Collected data
import Literature.AlgebraicGeometry.HodgeTheory.FermatShiodaCondition
import HarnessLib

/-!
# Fermat-quotient characters of the (3,3) cyclic sphere habitats of ℚ(√−3)-Weil SIXFOLDS, m ∈ {6, 12} (WEIL-2 gen 31, fact-free core)

research route, not a corollary; conditional on HC_CM plus one named minimal statement.

Cell `pub-hodge-ring2-ab-*` (ALL ABELIAN VARIETIES), seat WEIL-2 gen 31, account
`run/shared/lean/pub/pub-hodge-ring2/pub-hodge-ring2-ab-weil-2/FERMAT-G31.md` (§2 THEOREM F, §5 tables).

Informal setting (not formalised; the geometry has no carriers here).  THEOREM F of the account: for a cyclic cover
`C : y^m = ∏_{j=1}^{h+2} (x - b_j)^{α_j}` of `ℙ¹` (every `b_j` a branch point, `Σ α_j ≡ 0 mod m`), Schoen's quotient
`W₀ = G̃∖C^h` of the `h`-fold self-product [Schoen 1988, §1–2] is isomorphic, `μ_m`-equivariantly over `S^hℙ¹ = ℙ^h`, to
the quotient `X^h_m / G_α` of the FERMAT hypersurface of degree `m` and dimension `h` by `G_α = ker(α : μ_m^{h+2}/μ_m → μ_m)`:
the `h + 2` incidence hyperplanes `{D ∋ b_j} ⊂ ℙ^h` form a projective frame, so `(ℙ^h, ∪_j {D ∋ b_j})` is projectively
equivalent to `(Σ_j w_j = 0) ⊂ ℙ^{h+1}` with its coordinate hyperplanes, whatever the `b_j`.  Consequently Schoen's Hodge
structure `U ⊂ H^h(C^h, ℚ)` has `U ⊗ ℂ ≅ ⊕_{t ∈ (ℤ/m)ˣ} V(tα)` (Shioda's eigenlines); `U` has type `(h/2, h/2)` iff the
multiset `{α}` is a Hodge multiset (`FermatCharacter.IsHodgeMultiset` = Shioda's `𝔅` = Schoen's Cor. 1.9); and `U` — hence,
by the proof of [Schoen 1988, Cor. 3.1], Weil's Hodge structure on the `μ_m`-primitive Prym of `C` — is generated by
algebraic cycles as soon as the `tα` are cycle characters of `X^h_m`.  The theorems below certify, for exponent types met in
the cell (sphere presentations closing OPEN rows of EIGENPRYM-G10's THEOREM P; non-simple sphere types of the cyclic atlas),
(i) the Hodge condition and (ii) membership in EVERY `IsShiodaClosed` family (`FermatShiodaCondition`) through an explicit
decomposition into pairs, Lefschetz 4-sets and semi-decomposable 6-sets — so that only [Shioda 1979, Thm I, Thm II c),
§4 Lemma 1] and Lefschetz (1,1) are invoked, not the condition `(P_m)`.  Multisets carry representatives in `[1, m-1]`;
`[a^k …]` lists multiplicities; witnesses are written `(pair + (surface + …))`.
This file: the two rewriting helpers `star_eq`, `pair_eq`; the NON-SIMPLE sphere types of signature (3,3) (8 branch points,
`X⁶_6`) and the `m = 12` presentations (`X⁶_12`) closing (3,3) rows.
0 sorry, no `def`, no named fact; `HC_CM` does not occur.  All proofs are `decide` on explicit finite data.
-/

open Multiset
open Literature.AlgebraicGeometry.HodgeTheory.FermatCharacter

namespace Summit.HodgeConjecture.Ring2AbelianAll.FermatQuotientCharactersSixfolds
import Literature.NumberTheory.LFunctions.PsiThetaSmallCheck
import HarnessLib

/-!
# `ψ − θ` below `2³²`: certified run, chunk 5 of 8 (plan N4′ of provefact `lagarias_iff`)

Topic: `Literature/NumberTheory/LFunctions`. Pure proof file (a kernel computation; nothing is
asserted). `run5` evaluates `PsiThetaSmall.runFrom table 1073741824 1677721600 20000` — the walk over the
perfect powers of `[1073741824, 1677721600)` with the big check `∏ ≤ exp(√n + (4/3)∛n)` at every change of
`∏_k ∏_{t ∈ T, t ≤ ⌊n^{1/k}⌋} t` (see `PsiThetaSmallCheck.lean`; its meaning is
`PsiThetaSmall.runFrom_sound` and `PsiThetaSmall.psi_sub_theta_le_of_cert`). The eight chunks
(`(8192 i)² ≤ n < (8192 (i+1))²`) are assembled in `PsiThetaSmall.lean`. About one to two minutes of
kernel time (`decide +kernel`, standard axioms only; `maxHeartbeats 0` lifts the deterministic
time-out for this one declaration).

## References

* J.-L. Nicolas, *Small values of the Euler function and the Riemann hypothesis*, Acta Arith. 155
  (2012), Lemma 2.4 (2.12), proof, Case 1. [Nicolas2012]
-/

namespace Literature.NumberTheory.LFunctions.PsiThetaSmall

set_option maxHeartbeats 0 in
/-- **Chunk 5 of the certified run**: `1073741824 ≤ n < 1677721600`. [cite: Nicolas2012, Lemma 2.4, proof, Case 1] -/
theorem run5 : runFrom table 1073741824 1677721600 20000 = true := by
  decide +kernel

end Literature.NumberTheory.LFunctions.PsiThetaSmall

* TASK DESCRIPTION *
Word for word, repeat the lines from the one holding "certified run, chunk" through the last line of the entries, both included.

* EXPECTED OUTPUT *
# `ψ − θ` below `2³²`: certified run, chunk 5 of 8 (plan N4′ of provefact `lagarias_iff`)

Topic: `Literature/NumberTheory/LFunctions`. Pure proof file (a kernel computation; nothing is
asserted). `run5` evaluates `PsiThetaSmall.runFrom table 1073741824 1677721600 20000` — the walk over the
perfect powers of `[1073741824, 1677721600)` with the big check `∏ ≤ exp(√n + (4/3)∛n)` at every change of
`∏_k ∏_{t ∈ T, t ≤ ⌊n^{1/k}⌋} t` (see `PsiThetaSmallCheck.lean`; its meaning is
`PsiThetaSmall.runFrom_sound` and `PsiThetaSmall.psi_sub_theta_le_of_cert`). The eight chunks
(`(8192 i)² ≤ n < (8192 (i+1))²`) are assembled in `PsiThetaSmall.lean`. About one to two minutes of
kernel time (`decide +kernel`, standard axioms only; `maxHeartbeats 0` lifts the deterministic
time-out for this one declaration).

## References

* J.-L. Nicolas, *Small values of the Euler function and the Riemann hypothesis*, Acta Arith. 155
  (2012), Lemma 2.4 (2.12), proof, Case 1. [Nicolas2012]
-/

namespace Literature.NumberTheory.LFunctions.PsiThetaSmall

set_option maxHeartbeats 0 in
/-- **Chunk 5 of the certified run**: `1073741824 ≤ n < 1677721600`. [cite: Nicolas2012, Lemma 2.4, proof, Case 1] -/
theorem run5 : runFrom table 1073741824 1677721600 20000 = true := by
  decide +kernel

end Literature.NumberTheory.LFunctions.PsiThetaSmall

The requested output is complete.